__Task prompt__.
Starting with the line containing "set B := altB (shift i w₀) with hBdef" and going on through the line containing "θs e.castSucc < τ", return the lines of the data below exactly, and only those.
--- Input material Enclosed Below ---
/-! ## 2. Chains of size changes are no longer than the number of mixed event crossings they span -/

/-- **CHAINS OF SIZE CHANGES ARE NO LONGER THAN THE NUMBER OF MIXED EVENT CROSSINGS THEY SPAN.** [folklore] -/
theorem sizeChain_le_card_mixedEventCrossings (i n N : ℕ) (θs : Fin (N + 1) → ℝ) (hθ : StrictMono θs) (Ms : Fin (N + 1) → Finset ℕ)
    (hgen : ∀ p q p' q', p < q → q ≤ n → p' < q' → q' ≤ n → (p ≠ p' ∨ q ≠ q') →
      altA (shift i w₁) p ≠ altA (shift i w₁) q → altA (shift i w₁) p' ≠ altA (shift i w₁) q' →
      (altB (shift i w₀) q - altB (shift i w₀) p) / (altA (shift i w₁) p - altA (shift i w₁) q) ≠
        (altB (shift i w₀) q' - altB (shift i w₀) p') / (altA (shift i w₁) p' - altA (shift i w₁) q'))
    (hmem : ∀ k, Ms k ∈ indepSets i n)
    (hopt : ∀ k, ∑ t ∈ Ms k, W w₁ w₀ t (θs k) = opt w₁ w₀ i n (θs k))
    (hdis : ∀ k, ∀ p q, p ≤ n → q ≤ n → p ≠ q →
      L (altA (shift i w₁)) (altB (shift i w₀)) p (θs k) ≠ L (altA (shift i w₁)) (altB (shift i w₀)) q (θs k))
    (hch : ∀ e : Fin N, (Ms e.castSucc).card ≠ (Ms e.succ).card) :
    N ≤ (((range (n + 1)) ×ˢ (range (n + 1))).filter (fun pq : ℕ × ℕ => pq.1 < pq.2 ∧
        altA (shift i w₁) pq.1 ≠ altA (shift i w₁) pq.2 ∧
        θs 0 < (altB (shift i w₀) pq.2 - altB (shift i w₀) pq.1) / (altA (shift i w₁) pq.1 - altA (shift i w₁) pq.2) ∧
        (altB (shift i w₀) pq.2 - altB (shift i w₀) pq.1) / (altA (shift i w₁) pq.1 - altA (shift i w₁) pq.2) < θs (Fin.last N) ∧
        lab (altA (shift i w₁)) (altB (shift i w₀)) (pq.2 - 1)
            ((altB (shift i w₀) pq.2 - altB (shift i w₀) pq.1) / (altA (shift i w₁) pq.1 - altA (shift i w₁) pq.2)) = pq.1 ∧
        fold (altA (shift 0 (rev i n w₁))) (altB (shift 0 (rev i n w₀))) (n - pq.2)
            ((altB (shift i w₀) pq.2 - altB (shift i w₀) pq.1) / (altA (shift i w₁) pq.1 - altA (shift i w₁) pq.2)) =
          L (altA (shift 0 (rev i n w₁))) (altB (shift 0 (rev i n w₀))) (n - pq.2)
            ((altB (shift i w₀) pq.2 - altB (shift i w₀) pq.1) / (altA (shift i w₁) pq.1 - altA (shift i w₁) pq.2)) ∧
        Odd (pq.1 + pq.2))).card := by
  set A := altA (shift i w₁) with hAdef
  set B := altB (shift i w₀) with hBdef
  set τ : ℕ × ℕ → ℝ := fun pq => (B pq.2 - B pq.1) / (A pq.1 - A pq.2) with hτ
  -- one mixed event crossing inside each step
  have key : ∀ e : Fin N, ∃ pq : ℕ × ℕ, pq.1 < pq.2 ∧ pq.2 ≤ n ∧ A pq.1 ≠ A pq.2 ∧
      θs e.castSucc < τ pq ∧ τ pq < θs e.succ ∧
      lab A B (pq.2 - 1) (τ pq) = pq.1 ∧
      fold (altA (shift 0 (rev i n w₁))) (altB (shift 0 (rev i n w₀))) (n - pq.2) (τ pq) =
        L (altA (shift 0 (rev i n w₁))) (altB (shift 0 (rev i n w₀))) (n - pq.2) (τ pq) ∧
      Odd (pq.1 + pq.2) := by
    intro e
    have hlt : θs e.castSucc < θs e.succ := hθ (Fin.castSucc_lt_succ)
    obtain ⟨p, q, hpq, hqn, hA, h1, h2, hl, hr, ho⟩ :=
      exists_mixed_eventCrossing w₁ w₀ (n := n) hgen (hdis e.succ) (hmem e.succ) (hopt e.succ) _ (θs e.castSucc) hlt
        (hdis e.castSucc) le_rfl (Ms e.castSucc) (hmem e.castSucc) (hopt e.castSucc) (hch e)
    exact ⟨(p, q), hpq, hqn, hA, h1, h2, hl, hr, ho⟩
  choose f hf using key
  -- distinct steps have disjoint parameter intervals, so `f` is injective
  have hinj : Function.Injective f := by
    intro e e' hee'
    by_contra hne
    obtain ⟨-, -, -, h1, h2, -, -, -⟩ := hf e
    obtain ⟨-, -, -, h1', h2', -, -, -⟩ := hf e'
    rw [hee'] at h1 h2
    rcases lt_or_gt_of_ne hne with hlt | hlt
    · have h3 : θs e.succ ≤ θs e'.castSucc :=
        hθ.monotone (Fin.le_iff_val_le_val.mpr (by rw [Fin.val_succ, Fin.val_castSucc]; exact hlt))
      linarith
    · have h3 : θs e'.succ ≤ θs e.castSucc :=
        hθ.monotone (Fin.le_iff_val_le_val.mpr (by rw [Fin.val_succ, Fin.val_castSucc]; exact hlt))
      linarith
  -- and its image lies in the set of mixed event crossings spanned by the chain
  have himg : ∀ e ∈ (univ : Finset (Fin N)), f e ∈ ((range (n + 1)) ×ˢ (range (n + 1))).filter (fun pq : ℕ × ℕ =>
      pq.1 < pq.2 ∧ A pq.1 ≠ A pq.2 ∧ θs 0 < τ pq ∧ τ pq < θs (Fin.last N) ∧
      lab A B (pq.2 - 1) (τ pq) = pq.1 ∧
      fold (altA (shift 0 (rev i n w₁))) (altB (shift 0 (rev i n w₀))) (n - pq.2) (τ pq) =
        L (altA (shift 0 (rev i n w₁))) (altB (shift 0 (rev i n w₀))) (n - pq.2) (τ pq) ∧
      Odd (pq.1 + pq.2)) := by
    intro e _
    obtain ⟨hpq, hqn, hA, h1, h2, hl, hr, ho⟩ := hf e
    rw [mem_filter, mem_product, mem_range, mem_range]
    have h0 : θs 0 ≤ θs e.castSucc := hθ.monotone (Fin.zero_le _)
    have hN : θs e.succ ≤ θs (Fin.last N) := hθ.monotone (Fin.le_last _)
    exact ⟨⟨by omega, by omega⟩, hpq, hA, lt_of_le_of_lt h0 h1, lt_of_lt_of_le h2 hN, hl, hr, ho⟩
  have hcard := card_le_card_of_injOn f himg (fun e _ e' _ h => hinj h)
  rwa [card_univ, Fintype.card_fin] at hcard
--- End of Enclosed Input material ---
__Solution for this task__.
  set B := altB (shift i w₀) with hBdef
  set τ : ℕ × ℕ → ℝ := fun pq => (B pq.2 - B pq.1) / (A pq.1 - A pq.2) with hτ
  -- one mixed event crossing inside each step
  have key : ∀ e : Fin N, ∃ pq : ℕ × ℕ, pq.1 < pq.2 ∧ pq.2 ≤ n ∧ A pq.1 ≠ A pq.2 ∧
      θs e.castSucc < τ pq ∧ τ pq < θs e.succ ∧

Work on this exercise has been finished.